» **WHAT YOU HAVE TO DO**: Each line of the records below that contains "census" needs to be copied.

» **EXERCISE INPUT**:
↓↓↓
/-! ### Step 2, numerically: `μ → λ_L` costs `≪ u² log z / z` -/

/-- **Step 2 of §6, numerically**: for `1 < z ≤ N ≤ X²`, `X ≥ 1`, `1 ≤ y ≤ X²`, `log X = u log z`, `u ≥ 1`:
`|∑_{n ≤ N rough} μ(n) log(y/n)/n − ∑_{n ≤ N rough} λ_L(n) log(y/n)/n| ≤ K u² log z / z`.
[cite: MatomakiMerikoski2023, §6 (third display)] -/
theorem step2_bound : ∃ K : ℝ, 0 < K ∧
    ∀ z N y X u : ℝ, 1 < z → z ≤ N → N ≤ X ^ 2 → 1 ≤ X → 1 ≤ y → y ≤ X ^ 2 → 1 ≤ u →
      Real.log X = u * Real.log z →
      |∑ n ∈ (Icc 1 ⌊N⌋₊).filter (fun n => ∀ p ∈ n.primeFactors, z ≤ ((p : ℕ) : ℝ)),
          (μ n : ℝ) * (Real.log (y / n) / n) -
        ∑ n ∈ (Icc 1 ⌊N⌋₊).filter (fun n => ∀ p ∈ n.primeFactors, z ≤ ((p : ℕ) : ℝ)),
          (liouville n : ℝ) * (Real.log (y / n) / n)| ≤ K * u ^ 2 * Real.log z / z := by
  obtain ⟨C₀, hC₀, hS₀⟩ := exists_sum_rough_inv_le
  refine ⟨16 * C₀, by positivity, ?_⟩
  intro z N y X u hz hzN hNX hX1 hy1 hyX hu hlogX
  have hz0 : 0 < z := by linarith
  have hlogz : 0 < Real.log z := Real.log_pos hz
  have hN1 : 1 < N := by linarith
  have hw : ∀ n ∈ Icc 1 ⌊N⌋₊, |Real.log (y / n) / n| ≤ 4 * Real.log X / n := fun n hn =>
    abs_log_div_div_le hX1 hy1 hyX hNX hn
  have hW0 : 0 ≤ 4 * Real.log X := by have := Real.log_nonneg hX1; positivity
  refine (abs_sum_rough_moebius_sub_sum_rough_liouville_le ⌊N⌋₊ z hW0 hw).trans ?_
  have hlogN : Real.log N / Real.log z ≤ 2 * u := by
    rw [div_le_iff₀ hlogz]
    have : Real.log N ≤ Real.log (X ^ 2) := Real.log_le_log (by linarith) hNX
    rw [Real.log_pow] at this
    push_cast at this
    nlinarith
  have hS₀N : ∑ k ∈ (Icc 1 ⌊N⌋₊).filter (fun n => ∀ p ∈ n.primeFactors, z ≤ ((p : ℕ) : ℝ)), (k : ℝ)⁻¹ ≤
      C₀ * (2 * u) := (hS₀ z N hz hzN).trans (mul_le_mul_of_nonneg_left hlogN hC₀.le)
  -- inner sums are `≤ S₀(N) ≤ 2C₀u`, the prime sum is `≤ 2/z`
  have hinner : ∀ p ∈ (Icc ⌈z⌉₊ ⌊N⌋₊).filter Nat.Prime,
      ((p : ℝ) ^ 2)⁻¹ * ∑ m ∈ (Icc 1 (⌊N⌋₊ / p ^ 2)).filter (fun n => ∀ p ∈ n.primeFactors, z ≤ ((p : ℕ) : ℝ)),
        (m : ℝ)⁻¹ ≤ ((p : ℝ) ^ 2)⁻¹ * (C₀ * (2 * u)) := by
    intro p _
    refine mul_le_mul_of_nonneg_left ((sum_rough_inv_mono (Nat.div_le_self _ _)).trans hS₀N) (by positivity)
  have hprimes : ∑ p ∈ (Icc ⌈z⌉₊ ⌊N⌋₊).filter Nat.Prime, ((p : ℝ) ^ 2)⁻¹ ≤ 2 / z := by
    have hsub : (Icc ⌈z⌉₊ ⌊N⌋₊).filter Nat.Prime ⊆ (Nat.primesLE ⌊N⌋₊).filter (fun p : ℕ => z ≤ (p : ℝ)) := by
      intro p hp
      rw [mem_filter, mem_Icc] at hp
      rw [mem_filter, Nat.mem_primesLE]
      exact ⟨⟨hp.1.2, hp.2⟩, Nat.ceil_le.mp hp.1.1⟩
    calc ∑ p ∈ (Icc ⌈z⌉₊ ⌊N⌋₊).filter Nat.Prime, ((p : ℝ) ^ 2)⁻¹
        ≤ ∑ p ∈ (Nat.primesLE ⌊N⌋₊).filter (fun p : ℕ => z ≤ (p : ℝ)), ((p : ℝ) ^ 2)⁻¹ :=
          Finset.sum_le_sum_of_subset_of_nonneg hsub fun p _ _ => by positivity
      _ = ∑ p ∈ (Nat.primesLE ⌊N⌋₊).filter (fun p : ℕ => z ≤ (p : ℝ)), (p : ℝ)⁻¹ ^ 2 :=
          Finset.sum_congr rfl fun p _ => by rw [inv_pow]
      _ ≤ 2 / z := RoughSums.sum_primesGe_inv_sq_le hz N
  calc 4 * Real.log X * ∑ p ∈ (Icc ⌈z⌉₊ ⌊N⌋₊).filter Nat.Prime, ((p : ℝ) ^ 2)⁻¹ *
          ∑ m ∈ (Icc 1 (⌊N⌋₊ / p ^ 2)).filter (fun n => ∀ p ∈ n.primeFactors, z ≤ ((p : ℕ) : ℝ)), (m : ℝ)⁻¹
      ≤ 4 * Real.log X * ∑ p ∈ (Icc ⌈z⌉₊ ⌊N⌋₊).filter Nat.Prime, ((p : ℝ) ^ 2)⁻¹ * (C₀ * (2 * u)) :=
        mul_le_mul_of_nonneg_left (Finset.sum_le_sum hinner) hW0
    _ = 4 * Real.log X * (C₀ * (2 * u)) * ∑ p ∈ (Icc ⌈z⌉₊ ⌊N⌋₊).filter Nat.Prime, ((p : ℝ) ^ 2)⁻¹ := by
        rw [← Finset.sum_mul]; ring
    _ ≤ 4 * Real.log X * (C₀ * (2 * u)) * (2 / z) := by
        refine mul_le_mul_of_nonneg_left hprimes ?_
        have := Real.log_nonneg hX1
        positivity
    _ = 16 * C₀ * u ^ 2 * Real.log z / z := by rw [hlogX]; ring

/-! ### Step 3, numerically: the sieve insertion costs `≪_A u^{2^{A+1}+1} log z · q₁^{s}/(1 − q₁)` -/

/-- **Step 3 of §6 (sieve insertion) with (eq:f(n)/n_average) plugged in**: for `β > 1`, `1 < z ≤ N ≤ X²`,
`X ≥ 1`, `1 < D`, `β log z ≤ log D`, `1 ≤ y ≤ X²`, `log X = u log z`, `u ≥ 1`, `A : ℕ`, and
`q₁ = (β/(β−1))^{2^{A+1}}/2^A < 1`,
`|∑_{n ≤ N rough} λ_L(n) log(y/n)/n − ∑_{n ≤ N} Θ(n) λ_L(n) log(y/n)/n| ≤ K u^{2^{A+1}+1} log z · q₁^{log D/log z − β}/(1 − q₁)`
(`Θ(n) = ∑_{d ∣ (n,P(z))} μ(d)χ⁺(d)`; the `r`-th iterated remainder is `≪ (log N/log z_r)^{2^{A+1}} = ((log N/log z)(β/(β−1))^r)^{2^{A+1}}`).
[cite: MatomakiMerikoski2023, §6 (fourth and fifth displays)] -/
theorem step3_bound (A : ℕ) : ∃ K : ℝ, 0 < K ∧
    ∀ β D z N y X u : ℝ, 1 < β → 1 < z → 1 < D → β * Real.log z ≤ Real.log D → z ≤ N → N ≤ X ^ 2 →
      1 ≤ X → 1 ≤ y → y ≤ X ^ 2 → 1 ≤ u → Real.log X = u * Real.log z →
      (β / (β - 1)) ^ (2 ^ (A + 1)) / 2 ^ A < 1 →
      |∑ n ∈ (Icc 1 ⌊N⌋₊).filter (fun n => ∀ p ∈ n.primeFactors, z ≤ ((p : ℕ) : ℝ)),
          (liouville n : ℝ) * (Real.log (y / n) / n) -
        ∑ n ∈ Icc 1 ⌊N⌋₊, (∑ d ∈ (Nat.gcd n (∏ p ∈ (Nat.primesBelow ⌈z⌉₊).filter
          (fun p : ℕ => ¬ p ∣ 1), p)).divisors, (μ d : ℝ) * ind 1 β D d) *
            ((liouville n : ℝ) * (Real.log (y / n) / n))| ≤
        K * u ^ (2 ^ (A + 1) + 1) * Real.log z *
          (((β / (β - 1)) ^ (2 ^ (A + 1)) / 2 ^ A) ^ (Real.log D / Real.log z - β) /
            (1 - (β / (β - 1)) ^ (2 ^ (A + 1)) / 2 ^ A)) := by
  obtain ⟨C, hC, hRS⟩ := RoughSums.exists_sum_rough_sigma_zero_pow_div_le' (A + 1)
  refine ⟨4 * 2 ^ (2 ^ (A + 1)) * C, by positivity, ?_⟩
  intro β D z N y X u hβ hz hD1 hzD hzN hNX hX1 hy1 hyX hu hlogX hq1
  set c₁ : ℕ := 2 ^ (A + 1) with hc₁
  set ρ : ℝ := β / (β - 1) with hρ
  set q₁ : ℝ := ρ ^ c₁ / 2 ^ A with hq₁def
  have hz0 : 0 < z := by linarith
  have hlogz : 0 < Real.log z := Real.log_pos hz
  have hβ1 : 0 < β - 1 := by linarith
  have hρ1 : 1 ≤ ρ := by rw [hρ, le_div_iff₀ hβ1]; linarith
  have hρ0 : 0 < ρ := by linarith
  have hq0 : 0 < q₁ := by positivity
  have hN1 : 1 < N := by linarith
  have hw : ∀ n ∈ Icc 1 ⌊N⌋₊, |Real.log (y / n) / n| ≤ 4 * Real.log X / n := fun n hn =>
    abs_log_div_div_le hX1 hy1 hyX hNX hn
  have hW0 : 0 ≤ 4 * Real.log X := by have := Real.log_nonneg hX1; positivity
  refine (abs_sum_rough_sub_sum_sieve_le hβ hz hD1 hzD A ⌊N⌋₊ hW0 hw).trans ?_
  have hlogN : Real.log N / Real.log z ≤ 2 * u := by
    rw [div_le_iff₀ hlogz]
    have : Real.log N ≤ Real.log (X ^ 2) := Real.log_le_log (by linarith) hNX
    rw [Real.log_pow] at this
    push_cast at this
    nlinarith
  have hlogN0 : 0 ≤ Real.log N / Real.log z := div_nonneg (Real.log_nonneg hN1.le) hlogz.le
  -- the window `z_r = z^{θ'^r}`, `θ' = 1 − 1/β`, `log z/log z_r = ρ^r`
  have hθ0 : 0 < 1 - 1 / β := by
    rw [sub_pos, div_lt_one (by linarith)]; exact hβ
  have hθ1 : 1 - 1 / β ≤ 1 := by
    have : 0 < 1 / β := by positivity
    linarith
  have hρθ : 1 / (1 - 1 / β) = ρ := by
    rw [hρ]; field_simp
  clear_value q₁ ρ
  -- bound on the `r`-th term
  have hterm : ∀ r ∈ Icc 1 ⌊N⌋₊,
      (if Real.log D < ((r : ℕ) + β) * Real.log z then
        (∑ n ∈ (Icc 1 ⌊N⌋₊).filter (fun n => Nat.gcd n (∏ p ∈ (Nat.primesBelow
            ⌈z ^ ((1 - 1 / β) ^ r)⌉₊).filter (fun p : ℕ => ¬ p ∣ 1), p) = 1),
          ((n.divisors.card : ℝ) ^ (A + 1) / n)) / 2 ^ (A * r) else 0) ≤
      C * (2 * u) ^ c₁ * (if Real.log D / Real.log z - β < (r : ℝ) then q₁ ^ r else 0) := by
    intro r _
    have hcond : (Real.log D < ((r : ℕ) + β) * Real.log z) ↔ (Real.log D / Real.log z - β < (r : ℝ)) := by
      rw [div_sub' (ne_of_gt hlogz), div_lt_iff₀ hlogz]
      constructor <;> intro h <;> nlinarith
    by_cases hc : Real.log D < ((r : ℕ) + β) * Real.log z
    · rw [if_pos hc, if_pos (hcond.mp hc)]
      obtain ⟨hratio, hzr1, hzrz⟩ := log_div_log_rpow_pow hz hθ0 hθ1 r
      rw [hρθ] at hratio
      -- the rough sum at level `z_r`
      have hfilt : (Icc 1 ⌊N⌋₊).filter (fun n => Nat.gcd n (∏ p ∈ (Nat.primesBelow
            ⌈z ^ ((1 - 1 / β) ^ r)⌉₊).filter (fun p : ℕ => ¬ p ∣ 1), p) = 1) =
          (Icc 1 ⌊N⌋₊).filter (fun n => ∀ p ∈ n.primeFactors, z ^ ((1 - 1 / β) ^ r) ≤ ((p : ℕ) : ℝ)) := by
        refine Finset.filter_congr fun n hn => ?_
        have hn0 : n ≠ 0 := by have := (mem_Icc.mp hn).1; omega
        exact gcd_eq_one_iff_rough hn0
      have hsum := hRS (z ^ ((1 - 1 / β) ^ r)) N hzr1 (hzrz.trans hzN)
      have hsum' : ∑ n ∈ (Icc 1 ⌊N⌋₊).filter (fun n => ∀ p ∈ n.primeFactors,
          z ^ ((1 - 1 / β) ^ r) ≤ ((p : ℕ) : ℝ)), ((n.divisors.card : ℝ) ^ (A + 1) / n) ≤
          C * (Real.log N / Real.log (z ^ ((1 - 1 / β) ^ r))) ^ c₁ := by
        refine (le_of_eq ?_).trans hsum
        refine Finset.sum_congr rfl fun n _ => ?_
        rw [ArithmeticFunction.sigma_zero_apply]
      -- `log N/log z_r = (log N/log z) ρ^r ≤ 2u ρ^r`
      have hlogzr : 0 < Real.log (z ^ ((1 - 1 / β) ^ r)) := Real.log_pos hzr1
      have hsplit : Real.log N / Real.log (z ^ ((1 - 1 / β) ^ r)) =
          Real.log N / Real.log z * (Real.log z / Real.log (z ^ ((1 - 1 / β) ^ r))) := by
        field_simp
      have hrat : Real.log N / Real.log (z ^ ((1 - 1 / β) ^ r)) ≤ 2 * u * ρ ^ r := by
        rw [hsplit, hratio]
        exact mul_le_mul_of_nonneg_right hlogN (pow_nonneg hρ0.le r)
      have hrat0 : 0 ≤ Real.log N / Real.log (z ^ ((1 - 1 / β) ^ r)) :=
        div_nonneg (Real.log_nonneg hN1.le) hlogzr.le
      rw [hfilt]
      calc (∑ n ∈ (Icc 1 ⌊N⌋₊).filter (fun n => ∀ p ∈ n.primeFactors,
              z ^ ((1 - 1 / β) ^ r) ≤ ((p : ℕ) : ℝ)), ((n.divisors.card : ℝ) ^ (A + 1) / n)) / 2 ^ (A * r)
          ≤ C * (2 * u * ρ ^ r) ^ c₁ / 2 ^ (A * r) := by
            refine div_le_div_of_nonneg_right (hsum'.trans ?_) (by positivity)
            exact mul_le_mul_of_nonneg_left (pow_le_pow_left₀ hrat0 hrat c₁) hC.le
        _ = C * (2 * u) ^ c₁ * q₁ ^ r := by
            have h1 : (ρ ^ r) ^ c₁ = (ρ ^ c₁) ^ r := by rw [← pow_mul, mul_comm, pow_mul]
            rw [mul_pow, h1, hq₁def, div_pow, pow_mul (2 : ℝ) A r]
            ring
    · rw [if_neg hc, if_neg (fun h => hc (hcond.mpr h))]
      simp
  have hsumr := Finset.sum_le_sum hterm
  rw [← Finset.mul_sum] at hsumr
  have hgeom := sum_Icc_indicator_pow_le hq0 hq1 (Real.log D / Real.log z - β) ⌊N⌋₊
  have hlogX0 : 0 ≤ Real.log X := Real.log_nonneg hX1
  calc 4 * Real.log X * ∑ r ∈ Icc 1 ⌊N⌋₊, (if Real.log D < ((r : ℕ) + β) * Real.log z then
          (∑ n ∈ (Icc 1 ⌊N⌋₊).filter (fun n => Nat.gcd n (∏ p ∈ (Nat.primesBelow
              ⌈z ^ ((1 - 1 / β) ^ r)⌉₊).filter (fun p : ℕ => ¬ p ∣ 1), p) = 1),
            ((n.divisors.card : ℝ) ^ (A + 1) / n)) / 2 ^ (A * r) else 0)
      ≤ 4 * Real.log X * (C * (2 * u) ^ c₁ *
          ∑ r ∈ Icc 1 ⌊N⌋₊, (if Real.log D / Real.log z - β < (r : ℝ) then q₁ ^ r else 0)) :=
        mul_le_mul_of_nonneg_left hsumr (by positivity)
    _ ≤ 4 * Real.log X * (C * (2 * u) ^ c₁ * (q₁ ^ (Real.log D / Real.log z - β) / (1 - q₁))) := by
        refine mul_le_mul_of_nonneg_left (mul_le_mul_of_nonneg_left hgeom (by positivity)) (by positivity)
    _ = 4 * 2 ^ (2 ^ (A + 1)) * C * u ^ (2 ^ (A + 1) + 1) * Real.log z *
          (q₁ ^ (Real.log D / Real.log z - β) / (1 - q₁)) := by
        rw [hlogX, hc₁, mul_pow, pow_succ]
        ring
↑↑↑
↓↓↓
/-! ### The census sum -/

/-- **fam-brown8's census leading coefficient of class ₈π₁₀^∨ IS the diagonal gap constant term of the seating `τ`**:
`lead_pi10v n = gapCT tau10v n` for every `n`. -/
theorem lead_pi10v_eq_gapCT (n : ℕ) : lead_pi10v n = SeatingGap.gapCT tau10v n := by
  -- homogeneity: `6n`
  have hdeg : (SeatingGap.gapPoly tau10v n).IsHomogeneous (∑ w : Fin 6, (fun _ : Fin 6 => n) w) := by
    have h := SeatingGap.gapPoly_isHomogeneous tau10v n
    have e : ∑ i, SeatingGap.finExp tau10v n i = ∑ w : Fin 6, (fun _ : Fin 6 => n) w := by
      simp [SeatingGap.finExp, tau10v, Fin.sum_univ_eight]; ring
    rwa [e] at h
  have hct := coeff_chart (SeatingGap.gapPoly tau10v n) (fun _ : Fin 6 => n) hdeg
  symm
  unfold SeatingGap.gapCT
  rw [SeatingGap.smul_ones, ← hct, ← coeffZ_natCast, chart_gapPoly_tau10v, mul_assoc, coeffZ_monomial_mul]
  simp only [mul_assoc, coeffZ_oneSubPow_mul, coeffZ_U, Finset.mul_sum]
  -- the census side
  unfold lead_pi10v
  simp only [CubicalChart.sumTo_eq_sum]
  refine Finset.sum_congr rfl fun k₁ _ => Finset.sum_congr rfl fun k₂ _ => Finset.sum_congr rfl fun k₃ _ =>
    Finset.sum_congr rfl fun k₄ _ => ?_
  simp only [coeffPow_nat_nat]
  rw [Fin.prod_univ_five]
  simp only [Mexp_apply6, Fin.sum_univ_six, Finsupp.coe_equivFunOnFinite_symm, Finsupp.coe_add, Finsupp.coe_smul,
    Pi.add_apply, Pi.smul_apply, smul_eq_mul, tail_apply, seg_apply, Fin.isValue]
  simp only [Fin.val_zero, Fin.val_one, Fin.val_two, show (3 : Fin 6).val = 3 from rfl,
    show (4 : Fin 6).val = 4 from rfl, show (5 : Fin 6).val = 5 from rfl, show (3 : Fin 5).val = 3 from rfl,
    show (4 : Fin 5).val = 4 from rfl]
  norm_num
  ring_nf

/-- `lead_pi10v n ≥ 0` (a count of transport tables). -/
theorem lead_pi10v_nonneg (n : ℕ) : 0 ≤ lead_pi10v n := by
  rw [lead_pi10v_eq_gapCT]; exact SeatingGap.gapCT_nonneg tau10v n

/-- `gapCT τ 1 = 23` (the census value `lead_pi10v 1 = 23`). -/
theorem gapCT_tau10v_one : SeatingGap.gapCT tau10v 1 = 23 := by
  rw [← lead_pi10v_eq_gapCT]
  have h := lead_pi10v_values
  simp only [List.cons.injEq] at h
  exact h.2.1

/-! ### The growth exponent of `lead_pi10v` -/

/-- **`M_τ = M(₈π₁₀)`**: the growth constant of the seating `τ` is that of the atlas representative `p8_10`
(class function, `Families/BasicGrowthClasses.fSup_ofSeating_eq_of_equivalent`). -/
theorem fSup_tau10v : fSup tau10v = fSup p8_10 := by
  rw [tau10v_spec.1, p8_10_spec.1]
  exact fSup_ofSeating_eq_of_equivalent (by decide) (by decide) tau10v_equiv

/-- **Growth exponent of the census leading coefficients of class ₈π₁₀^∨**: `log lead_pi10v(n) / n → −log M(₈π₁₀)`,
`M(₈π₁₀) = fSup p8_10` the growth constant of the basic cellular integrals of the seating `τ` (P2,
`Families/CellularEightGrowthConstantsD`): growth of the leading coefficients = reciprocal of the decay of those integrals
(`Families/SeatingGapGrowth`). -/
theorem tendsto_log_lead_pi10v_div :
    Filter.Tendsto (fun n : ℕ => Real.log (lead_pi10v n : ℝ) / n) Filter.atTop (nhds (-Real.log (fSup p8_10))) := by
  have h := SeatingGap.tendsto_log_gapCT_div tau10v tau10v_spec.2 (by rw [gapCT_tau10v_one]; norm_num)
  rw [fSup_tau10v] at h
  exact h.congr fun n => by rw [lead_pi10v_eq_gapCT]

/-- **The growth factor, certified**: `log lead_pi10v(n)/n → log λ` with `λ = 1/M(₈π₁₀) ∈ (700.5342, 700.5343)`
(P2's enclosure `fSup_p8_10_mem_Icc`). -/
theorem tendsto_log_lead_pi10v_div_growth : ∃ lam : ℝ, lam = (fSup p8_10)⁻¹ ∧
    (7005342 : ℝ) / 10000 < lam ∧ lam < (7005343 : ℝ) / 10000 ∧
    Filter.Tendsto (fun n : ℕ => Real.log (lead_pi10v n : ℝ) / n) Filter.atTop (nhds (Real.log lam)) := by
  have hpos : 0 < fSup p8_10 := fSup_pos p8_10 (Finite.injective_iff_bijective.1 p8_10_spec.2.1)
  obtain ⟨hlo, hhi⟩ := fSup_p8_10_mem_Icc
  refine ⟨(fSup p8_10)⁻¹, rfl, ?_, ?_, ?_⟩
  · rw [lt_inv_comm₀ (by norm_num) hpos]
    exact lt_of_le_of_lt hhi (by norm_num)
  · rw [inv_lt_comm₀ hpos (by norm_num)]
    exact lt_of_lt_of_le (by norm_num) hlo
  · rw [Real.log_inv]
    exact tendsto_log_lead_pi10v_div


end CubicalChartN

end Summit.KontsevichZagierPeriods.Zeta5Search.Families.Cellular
↑↑↑
» **ANSWER TO THIS PROBLEM**:
/-! ### The census sum -/
/-- **fam-brown8's census leading coefficient of class ₈π₁₀^∨ IS the diagonal gap constant term of the seating `τ`**:
  -- the census side
/-- `gapCT τ 1 = 23` (the census value `lead_pi10v 1 = 23`). -/
/-- **Growth exponent of the census leading coefficients of class ₈π₁₀^∨**: `log lead_pi10v(n) / n → −log M(₈π₁₀)`,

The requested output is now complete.